- [EXERCISE DESCRIPTION]: From the entries that follow, copy exactly the lines beginning at the line holding "import Summits.Ventures.YMGap.Thresholds.PressureDerivativeSUN" and continuing through the line holding "gauge theory on".

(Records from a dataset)
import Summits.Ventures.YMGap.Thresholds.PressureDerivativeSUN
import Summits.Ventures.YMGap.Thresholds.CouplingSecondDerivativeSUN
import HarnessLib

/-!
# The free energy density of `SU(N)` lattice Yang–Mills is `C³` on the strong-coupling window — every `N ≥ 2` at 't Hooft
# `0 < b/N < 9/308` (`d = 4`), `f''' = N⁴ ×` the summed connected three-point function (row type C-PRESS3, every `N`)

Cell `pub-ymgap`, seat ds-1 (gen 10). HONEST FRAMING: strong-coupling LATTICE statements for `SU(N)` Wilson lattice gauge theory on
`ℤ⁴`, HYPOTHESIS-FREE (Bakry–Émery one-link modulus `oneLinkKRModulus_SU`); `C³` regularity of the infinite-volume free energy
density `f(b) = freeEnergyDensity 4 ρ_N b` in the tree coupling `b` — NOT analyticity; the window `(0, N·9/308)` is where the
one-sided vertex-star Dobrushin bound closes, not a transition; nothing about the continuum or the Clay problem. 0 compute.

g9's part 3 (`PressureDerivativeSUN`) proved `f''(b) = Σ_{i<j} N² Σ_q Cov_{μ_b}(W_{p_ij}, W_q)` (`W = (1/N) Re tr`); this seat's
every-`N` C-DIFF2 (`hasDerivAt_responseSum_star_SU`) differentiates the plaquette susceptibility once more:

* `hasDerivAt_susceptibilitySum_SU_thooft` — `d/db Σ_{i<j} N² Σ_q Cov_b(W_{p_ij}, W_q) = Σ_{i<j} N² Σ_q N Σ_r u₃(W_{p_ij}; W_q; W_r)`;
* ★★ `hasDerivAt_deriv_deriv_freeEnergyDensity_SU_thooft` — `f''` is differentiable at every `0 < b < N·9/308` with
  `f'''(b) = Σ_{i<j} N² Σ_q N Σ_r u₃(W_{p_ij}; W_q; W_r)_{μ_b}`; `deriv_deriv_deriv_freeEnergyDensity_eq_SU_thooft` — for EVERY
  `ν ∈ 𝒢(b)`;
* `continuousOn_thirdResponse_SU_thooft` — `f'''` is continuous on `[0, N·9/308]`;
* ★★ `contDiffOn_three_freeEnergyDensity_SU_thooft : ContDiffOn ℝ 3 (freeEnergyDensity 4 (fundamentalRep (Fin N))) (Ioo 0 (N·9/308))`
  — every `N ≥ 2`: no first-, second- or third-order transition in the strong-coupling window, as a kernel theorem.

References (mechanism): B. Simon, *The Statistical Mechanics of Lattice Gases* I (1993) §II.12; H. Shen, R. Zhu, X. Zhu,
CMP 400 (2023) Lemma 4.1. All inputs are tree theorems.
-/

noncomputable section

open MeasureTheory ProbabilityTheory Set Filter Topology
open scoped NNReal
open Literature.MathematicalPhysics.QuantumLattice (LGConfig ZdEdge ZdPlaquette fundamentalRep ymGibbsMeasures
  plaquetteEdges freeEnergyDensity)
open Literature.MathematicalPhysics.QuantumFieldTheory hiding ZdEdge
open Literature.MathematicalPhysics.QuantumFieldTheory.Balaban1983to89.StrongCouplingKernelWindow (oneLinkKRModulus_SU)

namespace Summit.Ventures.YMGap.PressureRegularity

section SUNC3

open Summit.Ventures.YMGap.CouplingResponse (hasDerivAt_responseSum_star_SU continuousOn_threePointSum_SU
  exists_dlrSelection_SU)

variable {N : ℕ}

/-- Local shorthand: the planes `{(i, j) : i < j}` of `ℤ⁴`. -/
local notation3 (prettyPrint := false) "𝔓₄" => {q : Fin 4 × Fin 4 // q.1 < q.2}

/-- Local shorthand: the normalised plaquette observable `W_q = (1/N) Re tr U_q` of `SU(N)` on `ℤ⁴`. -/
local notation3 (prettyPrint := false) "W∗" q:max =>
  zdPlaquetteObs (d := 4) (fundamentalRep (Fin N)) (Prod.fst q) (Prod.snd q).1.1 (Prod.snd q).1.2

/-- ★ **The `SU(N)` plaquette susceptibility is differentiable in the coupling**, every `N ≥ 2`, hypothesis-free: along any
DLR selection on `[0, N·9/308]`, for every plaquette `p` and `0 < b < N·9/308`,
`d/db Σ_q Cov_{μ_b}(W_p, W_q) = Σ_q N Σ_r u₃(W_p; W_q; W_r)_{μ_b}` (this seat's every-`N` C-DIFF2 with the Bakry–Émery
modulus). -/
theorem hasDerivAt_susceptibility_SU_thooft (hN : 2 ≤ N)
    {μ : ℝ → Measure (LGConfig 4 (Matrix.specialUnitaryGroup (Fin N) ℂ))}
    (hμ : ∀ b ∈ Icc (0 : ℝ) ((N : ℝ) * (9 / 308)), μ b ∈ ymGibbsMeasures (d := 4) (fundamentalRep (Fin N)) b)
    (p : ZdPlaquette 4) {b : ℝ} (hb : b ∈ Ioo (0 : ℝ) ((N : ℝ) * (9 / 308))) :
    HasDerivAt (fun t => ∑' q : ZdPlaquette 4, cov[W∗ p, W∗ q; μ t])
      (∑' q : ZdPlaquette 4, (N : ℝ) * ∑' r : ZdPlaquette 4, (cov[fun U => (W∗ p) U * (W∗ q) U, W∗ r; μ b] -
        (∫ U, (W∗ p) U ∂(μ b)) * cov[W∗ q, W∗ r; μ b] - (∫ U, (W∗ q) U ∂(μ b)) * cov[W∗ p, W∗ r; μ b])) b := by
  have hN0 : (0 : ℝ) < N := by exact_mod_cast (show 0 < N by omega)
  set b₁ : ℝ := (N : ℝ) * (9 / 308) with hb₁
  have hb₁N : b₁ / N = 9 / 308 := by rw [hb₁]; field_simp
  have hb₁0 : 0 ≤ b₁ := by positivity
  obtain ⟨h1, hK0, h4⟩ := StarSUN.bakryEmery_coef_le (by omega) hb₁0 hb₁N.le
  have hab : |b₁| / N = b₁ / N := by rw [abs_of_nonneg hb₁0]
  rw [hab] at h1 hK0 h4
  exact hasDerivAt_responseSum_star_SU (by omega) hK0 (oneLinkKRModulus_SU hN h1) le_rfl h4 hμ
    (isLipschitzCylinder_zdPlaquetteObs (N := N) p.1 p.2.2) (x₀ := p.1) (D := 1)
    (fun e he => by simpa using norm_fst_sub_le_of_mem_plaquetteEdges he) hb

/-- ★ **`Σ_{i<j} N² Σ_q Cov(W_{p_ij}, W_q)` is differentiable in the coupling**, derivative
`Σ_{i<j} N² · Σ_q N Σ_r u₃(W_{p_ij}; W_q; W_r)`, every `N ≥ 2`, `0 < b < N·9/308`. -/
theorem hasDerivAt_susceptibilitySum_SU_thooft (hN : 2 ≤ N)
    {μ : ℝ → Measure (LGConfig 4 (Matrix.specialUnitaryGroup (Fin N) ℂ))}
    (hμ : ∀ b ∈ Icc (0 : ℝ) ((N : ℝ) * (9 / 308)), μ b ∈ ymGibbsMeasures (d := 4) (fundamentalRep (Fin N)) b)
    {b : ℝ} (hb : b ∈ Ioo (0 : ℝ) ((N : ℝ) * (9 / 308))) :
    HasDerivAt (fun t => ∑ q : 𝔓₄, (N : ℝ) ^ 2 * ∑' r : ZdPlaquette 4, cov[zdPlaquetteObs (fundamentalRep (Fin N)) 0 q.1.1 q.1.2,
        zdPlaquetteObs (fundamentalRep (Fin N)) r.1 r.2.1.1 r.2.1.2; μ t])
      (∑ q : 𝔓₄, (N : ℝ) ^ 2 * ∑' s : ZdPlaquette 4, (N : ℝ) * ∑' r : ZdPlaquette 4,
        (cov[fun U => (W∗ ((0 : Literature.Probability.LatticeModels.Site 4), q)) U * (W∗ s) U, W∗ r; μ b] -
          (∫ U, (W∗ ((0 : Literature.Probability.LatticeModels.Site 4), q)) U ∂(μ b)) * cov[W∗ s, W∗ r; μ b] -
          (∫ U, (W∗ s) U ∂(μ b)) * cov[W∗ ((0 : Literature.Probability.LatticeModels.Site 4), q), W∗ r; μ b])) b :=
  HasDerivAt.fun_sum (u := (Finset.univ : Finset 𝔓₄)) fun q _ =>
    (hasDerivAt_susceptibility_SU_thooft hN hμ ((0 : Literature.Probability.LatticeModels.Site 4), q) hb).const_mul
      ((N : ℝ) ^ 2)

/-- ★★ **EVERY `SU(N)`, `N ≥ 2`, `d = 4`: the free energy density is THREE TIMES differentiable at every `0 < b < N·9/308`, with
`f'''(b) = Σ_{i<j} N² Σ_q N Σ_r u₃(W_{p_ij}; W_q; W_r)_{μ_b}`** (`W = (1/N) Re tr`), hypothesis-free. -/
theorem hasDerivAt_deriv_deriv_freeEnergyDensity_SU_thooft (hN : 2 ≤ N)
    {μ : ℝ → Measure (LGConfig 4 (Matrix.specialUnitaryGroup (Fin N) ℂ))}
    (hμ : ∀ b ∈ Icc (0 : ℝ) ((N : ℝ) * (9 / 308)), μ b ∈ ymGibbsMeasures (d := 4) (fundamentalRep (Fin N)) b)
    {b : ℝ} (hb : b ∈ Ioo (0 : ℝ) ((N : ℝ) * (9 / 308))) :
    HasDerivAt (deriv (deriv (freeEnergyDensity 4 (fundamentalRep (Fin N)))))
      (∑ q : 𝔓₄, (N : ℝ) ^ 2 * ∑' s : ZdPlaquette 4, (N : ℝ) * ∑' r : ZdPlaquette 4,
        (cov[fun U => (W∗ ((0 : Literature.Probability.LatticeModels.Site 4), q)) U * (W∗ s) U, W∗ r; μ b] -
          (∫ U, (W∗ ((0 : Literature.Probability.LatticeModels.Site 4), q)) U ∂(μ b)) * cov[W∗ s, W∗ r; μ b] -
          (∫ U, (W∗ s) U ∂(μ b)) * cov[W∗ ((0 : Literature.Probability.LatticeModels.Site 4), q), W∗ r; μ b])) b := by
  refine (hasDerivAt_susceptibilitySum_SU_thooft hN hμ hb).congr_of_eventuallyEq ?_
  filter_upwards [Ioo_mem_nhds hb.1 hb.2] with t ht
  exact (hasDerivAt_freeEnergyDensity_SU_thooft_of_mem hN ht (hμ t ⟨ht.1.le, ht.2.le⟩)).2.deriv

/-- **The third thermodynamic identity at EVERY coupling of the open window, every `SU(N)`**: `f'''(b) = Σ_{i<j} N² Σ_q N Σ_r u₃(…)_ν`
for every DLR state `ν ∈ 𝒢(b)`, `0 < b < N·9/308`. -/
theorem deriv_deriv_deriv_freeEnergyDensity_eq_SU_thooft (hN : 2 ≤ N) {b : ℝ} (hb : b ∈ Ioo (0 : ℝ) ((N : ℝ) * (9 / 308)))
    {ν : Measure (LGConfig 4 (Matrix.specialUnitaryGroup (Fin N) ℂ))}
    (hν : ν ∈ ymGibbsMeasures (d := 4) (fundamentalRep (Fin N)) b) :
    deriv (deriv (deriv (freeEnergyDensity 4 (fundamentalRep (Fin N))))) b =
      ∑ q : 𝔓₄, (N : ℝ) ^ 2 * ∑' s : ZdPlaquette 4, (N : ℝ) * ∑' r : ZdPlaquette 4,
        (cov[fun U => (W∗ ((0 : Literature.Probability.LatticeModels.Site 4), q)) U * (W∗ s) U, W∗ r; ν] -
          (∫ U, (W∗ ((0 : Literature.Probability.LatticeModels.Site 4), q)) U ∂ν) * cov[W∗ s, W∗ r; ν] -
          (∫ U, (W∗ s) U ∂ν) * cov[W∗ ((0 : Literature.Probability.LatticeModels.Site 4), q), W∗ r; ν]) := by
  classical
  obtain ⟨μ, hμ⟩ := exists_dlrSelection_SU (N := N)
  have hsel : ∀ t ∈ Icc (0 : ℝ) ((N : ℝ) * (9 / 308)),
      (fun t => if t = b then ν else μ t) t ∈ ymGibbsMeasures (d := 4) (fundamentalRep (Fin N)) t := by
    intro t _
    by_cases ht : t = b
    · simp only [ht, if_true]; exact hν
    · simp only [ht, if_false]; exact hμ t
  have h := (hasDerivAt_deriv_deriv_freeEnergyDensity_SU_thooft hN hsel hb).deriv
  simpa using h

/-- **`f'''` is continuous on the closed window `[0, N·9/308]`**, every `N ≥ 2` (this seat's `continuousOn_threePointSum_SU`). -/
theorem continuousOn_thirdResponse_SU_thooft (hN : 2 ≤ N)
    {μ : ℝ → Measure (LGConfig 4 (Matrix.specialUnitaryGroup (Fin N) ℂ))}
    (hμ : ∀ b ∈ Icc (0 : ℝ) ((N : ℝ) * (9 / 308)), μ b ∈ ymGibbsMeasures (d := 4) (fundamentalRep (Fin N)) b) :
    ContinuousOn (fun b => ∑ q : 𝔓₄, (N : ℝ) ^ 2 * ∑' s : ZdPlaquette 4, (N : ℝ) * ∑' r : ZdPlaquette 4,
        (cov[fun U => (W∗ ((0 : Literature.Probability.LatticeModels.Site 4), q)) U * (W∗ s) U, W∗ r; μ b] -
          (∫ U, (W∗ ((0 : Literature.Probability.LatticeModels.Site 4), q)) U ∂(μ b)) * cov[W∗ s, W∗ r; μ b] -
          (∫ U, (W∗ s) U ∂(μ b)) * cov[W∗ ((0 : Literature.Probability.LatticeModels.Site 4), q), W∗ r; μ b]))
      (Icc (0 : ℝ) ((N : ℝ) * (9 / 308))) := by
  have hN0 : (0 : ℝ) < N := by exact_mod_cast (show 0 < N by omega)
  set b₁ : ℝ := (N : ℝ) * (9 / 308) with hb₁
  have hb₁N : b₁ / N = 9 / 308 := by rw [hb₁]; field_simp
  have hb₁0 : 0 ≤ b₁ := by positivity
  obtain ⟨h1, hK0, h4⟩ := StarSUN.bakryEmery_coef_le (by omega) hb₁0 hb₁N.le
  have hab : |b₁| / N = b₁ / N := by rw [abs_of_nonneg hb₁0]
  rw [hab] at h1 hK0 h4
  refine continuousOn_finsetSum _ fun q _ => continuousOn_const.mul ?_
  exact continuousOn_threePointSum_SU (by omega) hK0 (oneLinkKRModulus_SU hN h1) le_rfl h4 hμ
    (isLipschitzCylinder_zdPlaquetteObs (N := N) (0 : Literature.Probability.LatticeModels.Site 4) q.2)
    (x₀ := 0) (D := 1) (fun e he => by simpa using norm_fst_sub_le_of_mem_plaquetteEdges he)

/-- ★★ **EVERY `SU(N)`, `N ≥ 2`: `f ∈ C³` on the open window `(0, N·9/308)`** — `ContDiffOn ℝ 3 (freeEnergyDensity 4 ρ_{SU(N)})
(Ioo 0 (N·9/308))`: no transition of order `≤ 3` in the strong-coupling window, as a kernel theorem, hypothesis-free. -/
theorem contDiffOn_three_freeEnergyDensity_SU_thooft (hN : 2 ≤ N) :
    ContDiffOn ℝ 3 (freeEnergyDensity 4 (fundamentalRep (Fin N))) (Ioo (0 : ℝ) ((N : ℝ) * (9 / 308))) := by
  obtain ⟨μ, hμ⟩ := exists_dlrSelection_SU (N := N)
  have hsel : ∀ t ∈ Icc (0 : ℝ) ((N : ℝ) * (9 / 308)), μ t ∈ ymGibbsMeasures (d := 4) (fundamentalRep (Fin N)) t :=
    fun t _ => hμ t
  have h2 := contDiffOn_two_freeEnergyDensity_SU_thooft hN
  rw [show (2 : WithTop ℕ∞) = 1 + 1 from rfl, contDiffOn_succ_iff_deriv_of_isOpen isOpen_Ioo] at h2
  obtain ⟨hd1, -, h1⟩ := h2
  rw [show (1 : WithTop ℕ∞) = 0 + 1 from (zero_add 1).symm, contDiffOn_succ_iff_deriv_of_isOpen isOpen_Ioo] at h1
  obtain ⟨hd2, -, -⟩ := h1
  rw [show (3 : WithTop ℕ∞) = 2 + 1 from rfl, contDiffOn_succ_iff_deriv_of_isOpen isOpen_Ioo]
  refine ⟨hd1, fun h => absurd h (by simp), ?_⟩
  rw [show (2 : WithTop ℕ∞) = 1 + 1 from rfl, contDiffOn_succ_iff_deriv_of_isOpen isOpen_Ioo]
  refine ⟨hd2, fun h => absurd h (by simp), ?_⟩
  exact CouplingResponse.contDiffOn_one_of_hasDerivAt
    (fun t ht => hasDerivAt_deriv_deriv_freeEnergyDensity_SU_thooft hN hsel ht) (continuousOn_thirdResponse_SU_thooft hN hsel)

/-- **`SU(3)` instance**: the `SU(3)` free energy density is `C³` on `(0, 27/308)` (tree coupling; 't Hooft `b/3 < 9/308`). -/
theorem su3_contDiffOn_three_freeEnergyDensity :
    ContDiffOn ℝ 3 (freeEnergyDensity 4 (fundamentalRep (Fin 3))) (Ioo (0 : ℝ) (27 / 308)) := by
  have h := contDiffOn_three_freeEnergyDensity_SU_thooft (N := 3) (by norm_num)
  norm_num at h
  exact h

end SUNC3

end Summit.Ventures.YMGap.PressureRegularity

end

* * *

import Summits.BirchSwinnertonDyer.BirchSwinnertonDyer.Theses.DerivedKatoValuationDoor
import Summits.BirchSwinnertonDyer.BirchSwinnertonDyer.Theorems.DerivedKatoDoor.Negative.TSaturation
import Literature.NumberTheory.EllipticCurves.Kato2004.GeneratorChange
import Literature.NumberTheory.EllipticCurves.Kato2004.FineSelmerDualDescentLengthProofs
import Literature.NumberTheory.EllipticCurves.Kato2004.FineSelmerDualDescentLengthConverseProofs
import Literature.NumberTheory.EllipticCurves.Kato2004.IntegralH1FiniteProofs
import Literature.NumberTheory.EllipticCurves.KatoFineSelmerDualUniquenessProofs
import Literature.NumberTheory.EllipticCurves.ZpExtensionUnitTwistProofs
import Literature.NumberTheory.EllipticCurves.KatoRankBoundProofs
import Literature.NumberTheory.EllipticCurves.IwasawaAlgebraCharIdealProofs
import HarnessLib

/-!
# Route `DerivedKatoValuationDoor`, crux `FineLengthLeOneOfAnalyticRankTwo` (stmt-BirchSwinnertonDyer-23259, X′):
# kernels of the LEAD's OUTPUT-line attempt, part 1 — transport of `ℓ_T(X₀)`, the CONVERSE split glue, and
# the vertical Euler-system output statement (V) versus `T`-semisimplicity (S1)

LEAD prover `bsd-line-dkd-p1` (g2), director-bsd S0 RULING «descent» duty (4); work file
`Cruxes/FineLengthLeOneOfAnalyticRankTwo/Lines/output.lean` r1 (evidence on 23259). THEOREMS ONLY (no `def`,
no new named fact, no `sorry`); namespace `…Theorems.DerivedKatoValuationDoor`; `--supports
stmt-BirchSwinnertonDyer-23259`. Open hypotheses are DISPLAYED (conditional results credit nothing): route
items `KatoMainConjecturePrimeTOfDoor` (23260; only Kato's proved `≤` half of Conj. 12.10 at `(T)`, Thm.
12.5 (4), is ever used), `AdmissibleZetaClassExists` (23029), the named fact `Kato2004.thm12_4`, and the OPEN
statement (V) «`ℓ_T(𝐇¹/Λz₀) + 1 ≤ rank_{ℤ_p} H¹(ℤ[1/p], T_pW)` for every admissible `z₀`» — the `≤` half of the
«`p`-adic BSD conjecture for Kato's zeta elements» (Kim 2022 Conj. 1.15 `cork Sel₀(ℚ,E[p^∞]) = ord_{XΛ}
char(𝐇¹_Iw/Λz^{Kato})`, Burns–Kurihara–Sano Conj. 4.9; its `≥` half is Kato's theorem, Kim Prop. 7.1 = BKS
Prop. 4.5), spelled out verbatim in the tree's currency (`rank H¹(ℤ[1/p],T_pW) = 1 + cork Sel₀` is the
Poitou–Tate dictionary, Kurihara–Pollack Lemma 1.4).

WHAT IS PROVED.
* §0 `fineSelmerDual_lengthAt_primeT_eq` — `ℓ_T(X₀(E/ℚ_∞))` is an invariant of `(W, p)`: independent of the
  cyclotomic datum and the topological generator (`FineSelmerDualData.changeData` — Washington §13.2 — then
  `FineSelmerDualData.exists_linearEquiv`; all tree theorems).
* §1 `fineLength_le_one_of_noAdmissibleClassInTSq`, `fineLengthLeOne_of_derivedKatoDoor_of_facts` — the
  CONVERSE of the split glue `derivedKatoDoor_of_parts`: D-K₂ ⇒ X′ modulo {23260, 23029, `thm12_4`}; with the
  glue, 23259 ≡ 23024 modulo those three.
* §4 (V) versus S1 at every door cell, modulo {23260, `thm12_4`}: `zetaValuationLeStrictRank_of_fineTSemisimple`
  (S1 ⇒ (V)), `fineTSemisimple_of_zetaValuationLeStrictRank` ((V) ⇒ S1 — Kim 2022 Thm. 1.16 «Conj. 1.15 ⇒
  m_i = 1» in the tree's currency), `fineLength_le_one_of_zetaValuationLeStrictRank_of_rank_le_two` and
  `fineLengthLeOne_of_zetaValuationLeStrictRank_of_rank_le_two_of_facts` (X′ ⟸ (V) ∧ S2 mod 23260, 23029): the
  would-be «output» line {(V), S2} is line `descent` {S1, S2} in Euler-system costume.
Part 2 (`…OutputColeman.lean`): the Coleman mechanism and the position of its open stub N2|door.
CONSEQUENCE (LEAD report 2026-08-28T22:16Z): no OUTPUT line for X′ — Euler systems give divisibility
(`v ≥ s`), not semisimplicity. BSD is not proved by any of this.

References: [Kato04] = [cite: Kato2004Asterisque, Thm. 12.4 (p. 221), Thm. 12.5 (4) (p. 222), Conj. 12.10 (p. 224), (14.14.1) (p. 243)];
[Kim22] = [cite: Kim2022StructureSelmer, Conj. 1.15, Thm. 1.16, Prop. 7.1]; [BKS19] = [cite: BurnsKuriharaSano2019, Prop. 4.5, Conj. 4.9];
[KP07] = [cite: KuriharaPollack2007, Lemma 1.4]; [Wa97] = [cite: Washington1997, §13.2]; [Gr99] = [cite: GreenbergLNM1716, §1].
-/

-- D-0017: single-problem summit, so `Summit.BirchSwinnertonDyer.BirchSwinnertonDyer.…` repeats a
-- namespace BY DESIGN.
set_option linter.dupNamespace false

- [OUTPUT OF THE EXERCISE]:
import Summits.Ventures.YMGap.Thresholds.PressureDerivativeSUN
import Summits.Ventures.YMGap.Thresholds.CouplingSecondDerivativeSUN
import HarnessLib

/-!
# The free energy density of `SU(N)` lattice Yang–Mills is `C³` on the strong-coupling window — every `N ≥ 2` at 't Hooft
# `0 < b/N < 9/308` (`d = 4`), `f''' = N⁴ ×` the summed connected three-point function (row type C-PRESS3, every `N`)

Cell `pub-ymgap`, seat ds-1 (gen 10). HONEST FRAMING: strong-coupling LATTICE statements for `SU(N)` Wilson lattice gauge theory on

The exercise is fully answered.